High-Resolution Image Synthesis with Latent Diffusion Models

LEE HANBIN·2023년 3월 16일

논문

목록 보기

8/8

1. Abstract

Diffusion models (DMs)는 이미지 생성 모델의 일종으로, 이미지 생성 과정을 denosing autoencoders의 순차적인 적용으로 분해하여 image 데이터에서 높은 성능을 보였다. 또한, DMs는 재학습을 하지 않고도 이미지 생성 과정을 제어할 수 있는 메커니즘을 제공한다. 하지만 DMs는 pixel space 상에서 동작하므로, 모델 학습 및 추론에 많은 GPU 자원을 필요로 했다. 제한된 컴퓨팅 자원으로도 DMs를 학습하기 위해 powerful pretrained autoencoders의 latent space representation을 활용한다. 이로 인해 복잡성 축소 (complexity reduction)와 디테일 보존 (detail preservation) 사이의 최적값에 도달할 수 있어, 정교하게 이미지를 표현할 수 있다. 또한, diffusion model 구조에 cross-attention layer를 도입하여, convolution 방식으로 general conditioning inputs (e.g. text, bounding boxes) 으로부터 이미지를 생성할 수 있다.

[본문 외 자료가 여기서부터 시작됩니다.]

omit [NeZero D] in
/-- **"We move the path of integration to `𝔍(0)`"** (§7 p.35, tex L1893) for the head integrand
`G(s) = K_M(s,ψ)F(1−s,ψ̄)ω(s)`, which is entire: for `𝓛 ≥ 3`, `D ≥ 1`, `M ≥ 1`, every `ψ ∈ Ψ`,
`‖(1/2πi)∫_{𝔍(1)}G − (1/2πi)∫_{𝔍(0)}G‖ ≤ (1/π)·K_ιM⁸·D⁵⁶·6e^{−𝓛¹⁰/4}` (Cauchy's theorem on
`[½, 3/2] × [2πt₀−𝓛₁, 2πt₀+𝓛₁]`, `Section7aStatements.norm_intJ_sub_intJ_le`; on the horizontal sides
`|K_M| ≤ K_ιM⁸`, `|F(1−s,ψ̄)| ≤ D⁵⁶`, `|ω| ≤ 6e^{−𝓛¹⁰/4}`).
[cite: Zhang2022LandauSiegel, §7 p.35, tex L1893; §17 (17.2) p.95] -/
theorem norm_segInt_head_shift_le (hD1 : 1 ≤ D) (hℓ : 3 ≤ ell D) (x : Chr D) (M : ℕ) :
    ‖Lemma81.segInt (t0 D) (ell1 D) 1 (fun s =>
          (∑ m ∈ Finset.Icc 1 M, nuStar c' χ m * psiFn x m * (m : ℂ) ^ (-s)) *
            FpolyBar χ x (1 - s) * omegaW D s) -
        Lemma81.segInt (t0 D) (ell1 D) 0 (fun s =>
          (∑ m ∈ Finset.Icc 1 M, nuStar c' χ m * psiFn x m * (m : ℂ) ^ (-s)) *
            FpolyBar χ x (1 - s) * omegaW D s)‖ ≤
      (1 / π) * ((1 + ‖iota2‖) * (‖iota3‖ + ‖iota4‖) * (M : ℝ) ^ 8 * (D : ℝ) ^ 56 *
        (6 * Real.exp (-(ell D ^ 10) / 4))) := by
  have hlog : 2 ≤ Real.log D := le_trans (by norm_num) hℓ
  have hℓ10 : 0 ≤ ell1 D := pow_nonneg (by linarith) _
  set G : ℂ → ℂ := fun s => (∑ m ∈ Finset.Icc 1 M, nuStar c' χ m * psiFn x m * (m : ℂ) ^ (-s)) *
    FpolyBar χ x (1 - s) * omegaW D s with hG
  set Mval : ℝ := (1 + ‖iota2‖) * (‖iota3‖ + ‖iota4‖) * (M : ℝ) ^ 8 * (D : ℝ) ^ 56 *
    (6 * Real.exp (-(ell D ^ 10) / 4)) with hMval
  have hMval0 : 0 ≤ Mval := by rw [hMval]; exact mul_nonneg (mul_nonneg (mul_nonneg Kiota_nonneg
    (by positivity)) (by positivity)) (by positivity)
  -- holomorphy on the rectangle (everywhere)
  have hGd : Differentiable ℂ G :=
    (((differentiable_head c' χ x M).mul ((differentiable_FpolyBar' χ x).comp
      (by fun_prop))).mul (Section7aStatements.differentiable_omegaW D))
  have hGon : DifferentiableOn ℂ G (Set.uIcc (1 / 2 + (0 : ℝ)) (1 / 2 + 1) ×ℂ
      Set.uIcc (2 * π * t0 D - ell1 D) (2 * π * t0 D + ell1 D)) := hGd.differentiableOn
  -- the horizontal sides
  have hside : ∀ t : ℝ, (t = 2 * π * t0 D + ell1 D ∨ t = 2 * π * t0 D - ell1 D) →
      ∀ u ∈ Set.Icc (1 / 2 + (0 : ℝ)) (1 / 2 + 1), ‖G ((u : ℂ) + ((t : ℝ) : ℂ) * I)‖ ≤ Mval := by
    intro t ht u hu
    obtain ⟨hu1, hu2⟩ := hu
    set s : ℂ := (u : ℂ) + ((t : ℝ) : ℂ) * I with hs
    have hsre : s.re = u := by simp [hs]
    have h1 : ‖∑ m ∈ Finset.Icc 1 M, nuStar c' χ m * psiFn x m * (m : ℂ) ^ (-s)‖ ≤
        (1 + ‖iota2‖) * (‖iota3‖ + ‖iota4‖) * (M : ℝ) ^ 8 :=
      norm_head_le c' χ hlog x M (by rw [hsre]; linarith)
    have h2 : ‖FpolyBar χ x (1 - s)‖ ≤ (D : ℝ) ^ 56 :=
      Section4.norm_FpolyBar_le_pow χ x hD1 (by simp [hsre]; linarith)
    have h3 : ‖omegaW D s‖ ≤ 6 * Real.exp (-(ell D ^ 10) / 4) := by
      have hs' : s = ((u - 1 / 2 : ℝ) : ℂ) + SmoothWeight.s0 (t0 D) + ((t - 2 * π * t0 D : ℝ) : ℂ) * I := by
        rw [hs, SmoothWeight.s0_def]; push_cast; ring
      have hℓ2 : 0 < ell2 D := pow_pos (by linarith) _
      rw [omegaW, hs', SmoothWeight.norm_omega_segment_eq hℓ2]
      have hsq : (t - 2 * π * t0 D) ^ 2 = ell1 D ^ 2 := by
        rcases ht with ht' | ht' <;> rw [ht'] <;> ring
      rw [hsq]
      exact Step8u016.omega_edge_le hℓ (z := u - 1 / 2) (by nlinarith)
    calc ‖G s‖ = ‖∑ m ∈ Finset.Icc 1 M, nuStar c' χ m * psiFn x m * (m : ℂ) ^ (-s)‖ *
          ‖FpolyBar χ x (1 - s)‖ * ‖omegaW D s‖ := by rw [hG]; simp only [norm_mul]
      _ ≤ (1 + ‖iota2‖) * (‖iota3‖ + ‖iota4‖) * (M : ℝ) ^ 8 * (D : ℝ) ^ 56 *
          (6 * Real.exp (-(ell D ^ 10) / 4)) := by
          have e1 := mul_le_mul h1 h2 (norm_nonneg _) (mul_nonneg Kiota_nonneg (by positivity))
          exact mul_le_mul e1 h3 (norm_nonneg _)
            (mul_nonneg (mul_nonneg Kiota_nonneg (by positivity)) (by positivity))
  have hmove := Section7aStatements.norm_intJ_sub_intJ_le D (z₁ := 0) (z₂ := 1) (M₁ := Mval)
    (M₂ := Mval) (by norm_num) hGon (hside _ (Or.inl rfl)) (hside _ (Or.inr rfl))
  -- `segInt 1 − segInt 0 = (intJ 1 − intJ 0)/(2πi)`
  have hI : Lemma81.segInt (t0 D) (ell1 D) 1 G - Lemma81.segInt (t0 D) (ell1 D) 0 G =
      (Section7aStatements.intJ D 1 G - Section7aStatements.intJ D 0 G) / (2 * π * I) := by
    rw [show (1 : ℂ) = ((1 : ℝ) : ℂ) by norm_num, show (0 : ℂ) = ((0 : ℝ) : ℂ) by norm_num,
      Step8u016.segInt_eq_intJ_div, Step8u016.segInt_eq_intJ_div, sub_div]
  have hnorm2 : ‖(2 : ℂ) * π * I‖ = 2 * π := by
    rw [norm_mul, norm_mul, Complex.norm_I, mul_one, Complex.norm_real, Real.norm_eq_abs,
      abs_of_pos Real.pi_pos]
    norm_num
  rw [hI, norm_div, hnorm2, div_le_iff₀ (by positivity)]
  calc ‖Section7aStatements.intJ D 1 G - Section7aStatements.intJ D 0 G‖
      ≤ (1 - 0) * (Mval + Mval) := hmove
    _ = 1 / π * Mval * (2 * π) := by field_simp; ring
import Summits.Ventures.QEC.Census.CertMitmK
import Summits.Ventures.QEC.Census.TwoBGA.TB_g3_6_6_A0_0_0_0_0_1_1_5_1_B0_0_0_0_2_0_1_0_2.Cert
import HarnessLib

/-!
# `TB_g3_6_6_A0_0_0_0_0_1_1_5_1_B0_0_0_0_2_0_1_0_2` — KERNEL meet-in-the-middle replay, side Z, file 3/7 (emitted by qec-type-07, 07.MITMK)

Generic lane `Census/CertMitmK.lean` over the certificate data `TwoBGA/TB_g3_6_6_A0_0_0_0_0_1_1_5_1_B0_0_0_0_2_0_1_0_2/Cert.lean`: side Z = Z-type operators,
syndromes by `cert.HX` (108 rows), `wmax = d − 1 = 5 = wa + wb = 3 + 2`. The table of all patterns of
weight `≤ 2` (1 part(s), kernel-built by `tabFindQ`, keys mixed at 108 bits) is self-checked (T1ᴿ,
`tableTestR`) and every pattern of weight `≤ 3` is probed against it (T3ᴿ, `probeTestR`, packed level-1 chunks
`chunk1RF` of `Census/CertCheckBZFast.lean` = `CertChunks.chunk1R`); allow-list = (TB_g3_6_6_A0_0_0_0_0_1_1_5_1_B0_0_0_0_2_0_1_0_2.cert.sideZ.found.map Prod.fst). 2 theorem(s) here,
each ONE `decide +kernel` (tier KERNEL: axioms ⊆ {propext, Classical.choice, Quot.sound}), run one at a time
(`Elab.async false`); ≈ 247 s of kernel time predicted by the emitter's replica (HOME/census/type-07/mitmk_lib.py),
which also pre-computed every verdict below as `true`. The side is ASSEMBLED (first-order terms only) in `Distance.lean`.
Do not edit; re-emit (HOME/census/type-07/emit_mitmk.py).
-/

set_option Elab.async false

namespace Summit.Ventures.QEC.Census.TB_g3_6_6_A0_0_0_0_0_1_1_5_1_B0_0_0_0_2_0_1_0_2

/-- (T3ᴿ) Probes with first qubit in `[23, 30)` (`125706` patterns of weight `1 … 3`) against table part 0 of side Z: no hit, or hit up to `0` / an allow-listed stabilizer word. -/
theorem pZ0_23 :
    chunk1RF (probeTestR (tabFindQ (posList 216 TB_g3_6_6_A0_0_0_0_0_1_1_5_1_B0_0_0_0_2_0_1_0_2.cert.HX) 108 2 0 216) (TB_g3_6_6_A0_0_0_0_0_1_1_5_1_B0_0_0_0_2_0_1_0_2.cert.sideZ.found.map Prod.fst)) (posList 216 TB_g3_6_6_A0_0_0_0_0_1_1_5_1_B0_0_0_0_2_0_1_0_2.cert.HX) 2 23 7 = true := by
  decide +kernel

/-- (T3ᴿ) Probes with first qubit in `[30, 38)` (`132524` patterns of weight `1 … 3`) against table part 0 of side Z: no hit, or hit up to `0` / an allow-listed stabilizer word. -/
theorem pZ0_30 :
    chunk1RF (probeTestR (tabFindQ (posList 216 TB_g3_6_6_A0_0_0_0_0_1_1_5_1_B0_0_0_0_2_0_1_0_2.cert.HX) 108 2 0 216) (TB_g3_6_6_A0_0_0_0_0_1_1_5_1_B0_0_0_0_2_0_1_0_2.cert.sideZ.found.map Prod.fst)) (posList 216 TB_g3_6_6_A0_0_0_0_0_1_1_5_1_B0_0_0_0_2_0_1_0_2.cert.HX) 2 30 8 = true := by
  decide +kernel

end Summit.Ventures.QEC.Census.TB_g3_6_6_A0_0_0_0_0_1_1_5_1_B0_0_0_0_2_0_1_0_2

위와 같은 모델을 latent diffusion models (LDMs) 라고 한다. LDMs는 pixel-based DMs 보다 적은 컴퓨팅 자원을 사용하면서, text-to-image, unconditional image generation, super-resolution 등에서 좋은 성능을 보였다.

2. Introduction

2.1. Image synthesis

이미지 합성, Autoregressive (AR) transformers와 같은 likelihood-based models 활용

Problems:

많은 계산 요구

2.2. GAN

generative model과 discriminative model을 적대적으로 학습

Problems:

multimodal distributions과 같은 복잡한 분포에 대해서는 잘 동작하지 않음

2.3. Diffusion Models (DMs)

Hierarchical denoising autoencoders, Likelihood-based models

conditional/unconditional DMs 모두 가능
GAN 같은 모델보다 mode-collapse나 training instabilities 문제가 적음
parameter sharing
⇒ AR models처럼 수십 억 개의 파라미터를 사용하지 않고도 복잡한 이미지 표현 가능

Problems:

학습과 추론에 많은 computational resources 필요
cause: 고차원인 RGB 이미지의 representational space에서 반복된 function evaluation과 gradient computation 때문

DMs의 계산량을 줄이면서도 모델의 성능을 유지할 수 있는 방법이 필요

2.4. Latent Diffusion Models (LDMs)

Likelihood-based model의 학습을 두 단계로 나눔

Perceptual Compression stage
lower-dimensional representational space을 생성하는 autoencoder 학습
- perceptually equivalent to the data space
Semantic Compression stage
DMs 모델을 learned(autoencoder의) latent space에서 학습

효율적인 이미지 생성
cause: single forward pass로 이미지를 생성할 수 있기 때문

Effects:

need to train the universal autoencoders only once
⇒ reuse it for multiple DM traings or to explore different tasks
image-to-image, text-to-image tasks을 위한 다양한 diffusion models을 탐색 할 수 있게 됨
by: Transformers와 DM UNet backbone을 연결
- token-based conditioning mechanisms

2.5. Contributions

이전보다 더 잘 고해상도 이미지를 다룰 수 있음
다양한 tasks (unconditional image synthesis, inpainting, stochastic super-resolution)에서 좋은 성능을 보이고, 자원을 덜 소모함
신뢰할 수 있는 reconstructions, latent space에 대한 정규화를 거의 필요로 하지 않음
densely conditioned tasks (super resolution, inpainting, semantic synthesis) 에서 convolutional fasion을 적용할 수 있고, 1024 x 1024 크기의 고해상도 이미지를 다룰 수 있음
Multi-modal 학습을 위하여 Cross-attention을 기반으로 하는 conditioning mechanism을 설계
사전학습된 latent diffusion과 autoencoders 공개 https://github.com/CompVis/latent-diffusion

3. Experiments

3.1. On Perceptual Compression Tradeoffs

Tab 8은 hyperparameters와 LDMs 모델의 first stage 모델에 따른 reconstruction performance 지표를 나타낸다.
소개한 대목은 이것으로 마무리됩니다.